AIM OF THE EXERCISE → Retrieve every line of the data holding the word "renormalised".

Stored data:
++++++++
/-- Unfolding: `seesawConjTensor Φ₁ Φ₂ = R_{e_W} (ω(r_F h₀) (R_f⁻¹ (Φ₁ ⊠ Φ₂)))`. [folklore] -/
theorem seesawConjTensor_apply (Φ₁ : piSchwartzBruhat F (Fin N × Fin M₁)) (Φ₂ : piSchwartzBruhat F (Fin N × Fin M₂)) :
    seesawConjTensor F E c N M₁ M₂ eW JV JW J₁ J₂ hcδ hδ hd hV hW h₁ h₂ hVd hTWd hT hJV hJW hJ₁ hJ₂ hgg₀ hg hCC₀ hC Φ₁ Φ₂ =
      piSBReindex F eW
        (adelicMpCont.omega F (Fin N × Fin (M₁ + M₂))
          (TV.map (algebraMap F (AdeleRing (𝓞 F) F)) ⊗ₖ TW.map (algebraMap F (AdeleRing (𝓞 F) F)))
          (ratPointsThetaLiftCont F (Fin N × Fin (M₁ + M₂)) _ hT
          ⟨seesawElement F E c N M₁ M₂ JV JW J₁ J₂ hcδ hδ hd hV hW h₁ h₂ hJV hJW hJ₁ hJ₂ hg hC,
            seesawElement_mem_range F E c N M₁ M₂ JV JW J₁ J₂ hcδ hδ hd hV hW h₁ h₂ hVd hTWd hT hJV hJW hJ₁ hJ₂ hgg₀
              hg hCC₀ hC⟩)
          ((piSBReindex F (finProdSumEquiv N M₁ M₂)).symm (tensorToSum F (Fin N × Fin M₁) (Fin N × Fin M₂) Φ₁ Φ₂))) :=
  rfl

/-- **the conjugated WEDGE test function** `φ₁₁ ⊗ φ₂₂ − φ₁₂ ⊗ φ₂₁` read through the see-saw element. [folklore] -/
def seesawConjWedge (φ₁₁ φ₁₂ : piSchwartzBruhat F (Fin N × Fin M₁)) (φ₂₁ φ₂₂ : piSchwartzBruhat F (Fin N × Fin M₂)) :
    piSchwartzBruhat F (Fin n) :=
  seesawConjTensor F E c N M₁ M₂ eW JV JW J₁ J₂ hcδ hδ hd hV hW h₁ h₂ hVd hTWd hT hJV hJW hJ₁ hJ₂ hgg₀ hg hCC₀ hC φ₁₁ φ₂₂ - seesawConjTensor F E c N M₁ M₂ eW JV JW J₁ J₂ hcδ hδ hd hV hW h₁ h₂ hVd hTWd hT hJV hJW hJ₁ hJ₂ hgg₀ hg hCC₀ hC φ₁₂ φ₂₁

/-- Unfolding. [folklore] -/
theorem seesawConjWedge_def (φ₁₁ φ₁₂ : piSchwartzBruhat F (Fin N × Fin M₁))
    (φ₂₁ φ₂₂ : piSchwartzBruhat F (Fin N × Fin M₂)) :
    seesawConjWedge F E c N M₁ M₂ eW JV JW J₁ J₂ hcδ hδ hd hV hW h₁ h₂ hVd hTWd hT hJV hJW hJ₁ hJ₂ hgg₀ hg hCC₀ hC φ₁₁ φ₁₂ φ₂₁ φ₂₂ =
      seesawConjTensor F E c N M₁ M₂ eW JV JW J₁ J₂ hcδ hδ hd hV hW h₁ h₂ hVd hTWd hT hJV hJW hJ₁ hJ₂ hgg₀ hg hCC₀ hC φ₁₁ φ₂₂ - seesawConjTensor F E c N M₁ M₂ eW JV JW J₁ J₂ hcδ hδ hd hV hW h₁ h₂ hVd hTWd hT hJV hJW hJ₁ hJ₂ hgg₀ hg hCC₀ hC φ₁₂ φ₂₁ :=
  rfl

variable
  (hs : (splittingDatum F E c N (M₁ + M₂) eW JV JW hcδ hδ hd hV hW hVd hTWd hJV hJW).IsCompatible s)
  (hs₁ : (splittingDatum F E c N M₁ e₁ JV J₁ hcδ hδ hd hV h₁ hVd h₁d hJV hJ₁).IsCompatible s₁)
  (hs₂ : (splittingDatum F E c N M₂ e₂ JV J₂ hcδ hδ hd hV h₂ hVd h₂d hJV hJ₂).IsCompatible s₂)

/-- **`λ₃ : U(J₁)(𝔸) →* ℂˣ`, `u₁ ↦ χ₃₄(1,(u₁,1))`** — the first small factor of the see-saw character of the CONJUGATED
torus. [folklore] -/
def char₃ : adelic F E c M₁ J₁ →* ℂˣ :=
  mpChar₁ (seesawConjSum F E c N M₁ M₂ eW JV JW J₁ J₂ hcδ hδ hd hV hW h₁ h₂ hVd hTWd hT hJV hJW hJ₁ hJ₂ hgg₀ hg hCC₀ hC (s := s)) (pairSmall₁ F E c N M₁ e₁ JV J₁ s₁) (pairSmall₂ F E c N M₂ e₂ JV J₂ s₂)
    (hs₃_seesawConj F E c N M₁ M₂ eW e₁ e₂ JV JW J₁ J₂ hcδ hδ hd hV hW h₁ h₂ hVd hTWd h₁d h₂d hT hJV hJW hJ₁ hJ₂ hgg₀ hg hCC₀ hC hs hs₁ hs₂) (isUnit_kronecker_map F N hVd h₁d) (isUnit_kronecker_map F N hVd h₂d)

/-- **`λ₄ : U(J₂)(𝔸) →* ℂˣ`, `u₂ ↦ χ₃₄(1,(1,u₂))`** — the second small factor. [folklore] -/
def char₄ : adelic F E c M₂ J₂ →* ℂˣ :=
  mpChar₂ (seesawConjSum F E c N M₁ M₂ eW JV JW J₁ J₂ hcδ hδ hd hV hW h₁ h₂ hVd hTWd hT hJV hJW hJ₁ hJ₂ hgg₀ hg hCC₀ hC (s := s)) (pairSmall₁ F E c N M₁ e₁ JV J₁ s₁) (pairSmall₂ F E c N M₂ e₂ JV J₂ s₂)
    (hs₃_seesawConj F E c N M₁ M₂ eW e₁ e₂ JV JW J₁ J₂ hcδ hδ hd hV hW h₁ h₂ hVd hTWd h₁d h₂d hT hJV hJW hJ₁ hJ₂ hgg₀ hg hCC₀ hC hs hs₁ hs₂) (isUnit_kronecker_map F N hVd h₁d) (isUnit_kronecker_map F N hVd h₂d)

/-- **`ω₁″` — the renormalised Weil representation of the first small pair for the CONJUGATED torus** on
`U(J_V)(𝔸) × U(J₁)(𝔸)` (`ω ∘ pairSmall₁ s₁` twisted by `(v,u₁) ↦ λ_V′ v · λ₃ u₁`). (cf. R. Howe (1979) §3) [folklore] -/
def seesawConjRep₁ :
    Representation ℂ (adelic F E c N JV × adelic F E c M₁ J₁) (piSchwartzBruhat F (Fin N × Fin M₁)) :=
  SeesawScalar.twist
    (mpCharSmall₁ (seesawConjSum F E c N M₁ M₂ eW JV JW J₁ J₂ hcδ hδ hd hV hW h₁ h₂ hVd hTWd hT hJV hJW hJ₁ hJ₂ hgg₀ hg hCC₀ hC (s := s)) (pairSmall₁ F E c N M₁ e₁ JV J₁ s₁)
      (pairSmall₂ F E c N M₂ e₂ JV J₂ s₂) (hs₃_seesawConj F E c N M₁ M₂ eW e₁ e₂ JV JW J₁ J₂ hcδ hδ hd hV hW h₁ h₂ hVd hTWd h₁d h₂d hT hJV hJW hJ₁ hJ₂ hgg₀ hg hCC₀ hC hs hs₁ hs₂)
      (isUnit_kronecker_map F N hVd h₁d) (isUnit_kronecker_map F N hVd h₂d))
    ((adelicMpCont.omega F (Fin N × Fin M₁)
              (TV.map (algebraMap F (AdeleRing (𝓞 F) F)) ⊗ₖ T₁.map (algebraMap F (AdeleRing (𝓞 F) F)))).comp (pairSmall₁ F E c N M₁ e₁ JV J₁ s₁))

/-- **`ω₂″` — the renormalised Weil representation of the second small pair for the CONJUGATED torus**
(`ω ∘ pairSmall₂ s₂` twisted by `(v,u₂) ↦ λ₄ u₂`). (cf. R. Howe (1979) §3) [folklore] -/
def seesawConjRep₂ :
    Representation ℂ (adelic F E c N JV × adelic F E c M₂ J₂) (piSchwartzBruhat F (Fin N × Fin M₂)) :=
  SeesawScalar.twist
    (mpCharSmall₂ (seesawConjSum F E c N M₁ M₂ eW JV JW J₁ J₂ hcδ hδ hd hV hW h₁ h₂ hVd hTWd hT hJV hJW hJ₁ hJ₂ hgg₀ hg hCC₀ hC (s := s)) (pairSmall₁ F E c N M₁ e₁ JV J₁ s₁)
      (pairSmall₂ F E c N M₂ e₂ JV J₂ s₂) (hs₃_seesawConj F E c N M₁ M₂ eW e₁ e₂ JV JW J₁ J₂ hcδ hδ hd hV hW h₁ h₂ hVd hTWd h₁d h₂d hT hJV hJW hJ₁ hJ₂ hgg₀ hg hCC₀ hC hs hs₁ hs₂)
      (isUnit_kronecker_map F N hVd h₁d) (isUnit_kronecker_map F N hVd h₂d))
    ((adelicMpCont.omega F (Fin N × Fin M₂)
              (TV.map (algebraMap F (AdeleRing (𝓞 F) F)) ⊗ₖ T₂.map (algebraMap F (AdeleRing (𝓞 F) F)))).comp (pairSmall₂ F E c N M₂ e₂ JV J₂ s₂))

/-- `ω₁″(v,u₁) Φ₁ = (λ_V′ v · λ₃ u₁) • ω(pairSmall₁ s₁ (v,u₁)) Φ₁`. [folklore] -/
theorem seesawConjRep₁_apply (v : adelic F E c N JV) (u₁ : adelic F E c M₁ J₁)
    (Φ₁ : piSchwartzBruhat F (Fin N × Fin M₁)) :
    seesawConjRep₁ F E c N M₁ M₂ eW e₁ e₂ JV JW J₁ J₂ hcδ hδ hd hV hW h₁ h₂ hVd hTWd h₁d h₂d hT hJV hJW hJ₁ hJ₂ hgg₀ hg hCC₀ hC hs hs₁ hs₂ (v, u₁) Φ₁ =
      ((charV₃₄ F E c N M₁ M₂ eW e₁ e₂ JV JW J₁ J₂ hcδ hδ hd hV hW h₁ h₂ hVd hTWd h₁d h₂d hT hJV hJW hJ₁ hJ₂ hgg₀ hg hCC₀ hC hs hs₁ hs₂ v * char₃ F E c N M₁ M₂ eW e₁ e₂ JV JW J₁ J₂ hcδ hδ hd hV hW h₁ h₂ hVd hTWd h₁d h₂d hT hJV hJW hJ₁ hJ₂ hgg₀ hg hCC₀ hC hs hs₁ hs₂ u₁ : ℂˣ) : ℂ) • (adelicMpCont.omega F (Fin N × Fin M₁)
              (TV.map (algebraMap F (AdeleRing (𝓞 F) F)) ⊗ₖ T₁.map (algebraMap F (AdeleRing (𝓞 F) F)))) (pairSmall₁ F E c N M₁ e₁ JV J₁ s₁ (v, u₁)) Φ₁ :=
  (SeesawScalar.twist_apply _ _ (v, u₁) Φ₁).trans
    (congrArg (fun χ : ℂˣ => (χ : ℂ) • (adelicMpCont.omega F (Fin N × Fin M₁)
              (TV.map (algebraMap F (AdeleRing (𝓞 F) F)) ⊗ₖ T₁.map (algebraMap F (AdeleRing (𝓞 F) F)))) (pairSmall₁ F E c N M₁ e₁ JV J₁ s₁ (v, u₁)) Φ₁)
      (mpCharSmall₁_apply_eq_mul _ _ _ _ _ _ v u₁))

/-- `ω₂″(v,u₂) Φ₂ = λ₄ u₂ • ω(pairSmall₂ s₂ (v,u₂)) Φ₂`. [folklore] -/
theorem seesawConjRep₂_apply (v : adelic F E c N JV) (u₂ : adelic F E c M₂ J₂)
    (Φ₂ : piSchwartzBruhat F (Fin N × Fin M₂)) :
    seesawConjRep₂ F E c N M₁ M₂ eW e₁ e₂ JV JW J₁ J₂ hcδ hδ hd hV hW h₁ h₂ hVd hTWd h₁d h₂d hT hJV hJW hJ₁ hJ₂ hgg₀ hg hCC₀ hC hs hs₁ hs₂ (v, u₂) Φ₂ =
      ((char₄ F E c N M₁ M₂ eW e₁ e₂ JV JW J₁ J₂ hcδ hδ hd hV hW h₁ h₂ hVd hTWd h₁d h₂d hT hJV hJW hJ₁ hJ₂ hgg₀ hg hCC₀ hC hs hs₁ hs₂ u₂ : ℂˣ) : ℂ) • (adelicMpCont.omega F (Fin N × Fin M₂)
              (TV.map (algebraMap F (AdeleRing (𝓞 F) F)) ⊗ₖ T₂.map (algebraMap F (AdeleRing (𝓞 F) F)))) (pairSmall₂ F E c N M₂ e₂ JV J₂ s₂ (v, u₂)) Φ₂ :=
  SeesawScalar.twist_apply _ _ (v, u₂) Φ₂

/-- **`λ₃ = 1` on `U(J₁)(F)`** (`g` rational). [cite: Weil1964, Chap. III n° 41 Thm 6 p. 193] -/
theorem char₃_eq_one_of_rational
    (hg₀ : (((g₀ : GL (Fin (M₁ + M₂)) E) : Matrix (Fin (M₁ + M₂)) (Fin (M₁ + M₂)) E).map (c : E →+* E))ᵀ * JW * g₀ =
      finSum M₁ M₂ J₁ J₂)
    {u₁ : adelic F E c M₁ J₁} (hu₁ : u₁ ∈ (toAdelic F E c M₁ J₁).range) :
    char₃ F E c N M₁ M₂ eW e₁ e₂ JV JW J₁ J₂ hcδ hδ hd hV hW h₁ h₂ hVd hTWd h₁d h₂d hT hJV hJW hJ₁ hJ₂ hgg₀ hg hCC₀ hC hs hs₁ hs₂ u₁ = 1 :=
  mpChar₁_eq_one_of_mem_adelicMpTheta _ _ _ (hs₃_seesawConj F E c N M₁ M₂ eW e₁ e₂ JV JW J₁ J₂ hcδ hδ hd hV hW h₁ h₂ hVd hTWd h₁d h₂d hT hJV hJW hJ₁ hJ₂ hgg₀ hg hCC₀ hC hs hs₁ hs₂) _ _
    (coe_seesawConjSum_mem_adelicMpTheta F E c N M₁ M₂ eW JV JW J₁ J₂ hcδ hδ hd hV hW h₁ h₂ hVd hTWd hT hJV hJW hJ₁ hJ₂ hgg₀ hg hCC₀ hC hs hg₀ (one_mem _) hu₁ (one_mem _))
    (coe_pairSmall₁_mem_adelicMpTheta F E c N M₁ e₁ JV J₁ hcδ hδ hd hV h₁ hVd h₁d hJV hJ₁ hs₁ (one_mem _) hu₁)

/-- **`λ₄ = 1` on `U(J₂)(F)`** (`g` rational). [cite: Weil1964, Chap. III n° 41 Thm 6 p. 193] -/
theorem char₄_eq_one_of_rational
    (hg₀ : (((g₀ : GL (Fin (M₁ + M₂)) E) : Matrix (Fin (M₁ + M₂)) (Fin (M₁ + M₂)) E).map (c : E →+* E))ᵀ * JW * g₀ =
      finSum M₁ M₂ J₁ J₂)
    {u₂ : adelic F E c M₂ J₂} (hu₂ : u₂ ∈ (toAdelic F E c M₂ J₂).range) :
    char₄ F E c N M₁ M₂ eW e₁ e₂ JV JW J₁ J₂ hcδ hδ hd hV hW h₁ h₂ hVd hTWd h₁d h₂d hT hJV hJW hJ₁ hJ₂ hgg₀ hg hCC₀ hC hs hs₁ hs₂ u₂ = 1 :=
  mpChar₂_eq_one_of_mem_adelicMpTheta _ _ _ (hs₃_seesawConj F E c N M₁ M₂ eW e₁ e₂ JV JW J₁ J₂ hcδ hδ hd hV hW h₁ h₂ hVd hTWd h₁d h₂d hT hJV hJW hJ₁ hJ₂ hgg₀ hg hCC₀ hC hs hs₁ hs₂) _ _
    (coe_seesawConjSum_mem_adelicMpTheta F E c N M₁ M₂ eW JV JW J₁ J₂ hcδ hδ hd hV hW h₁ h₂ hVd hTWd hT hJV hJW hJ₁ hJ₂ hgg₀ hg hCC₀ hC hs hg₀ (one_mem _) (one_mem _) hu₂)
    (coe_pairSmall₂_mem_adelicMpTheta F E c N M₂ e₂ JV J₂ hcδ hδ hd hV h₂ hVd h₂d hJV hJ₂ hs₂ (one_mem _) hu₂)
++++++++
WRITTEN SOLUTION →
/-- **`ω₁″` — the renormalised Weil representation of the first small pair for the CONJUGATED torus** on
/-- **`ω₂″` — the renormalised Weil representation of the second small pair for the CONJUGATED torus**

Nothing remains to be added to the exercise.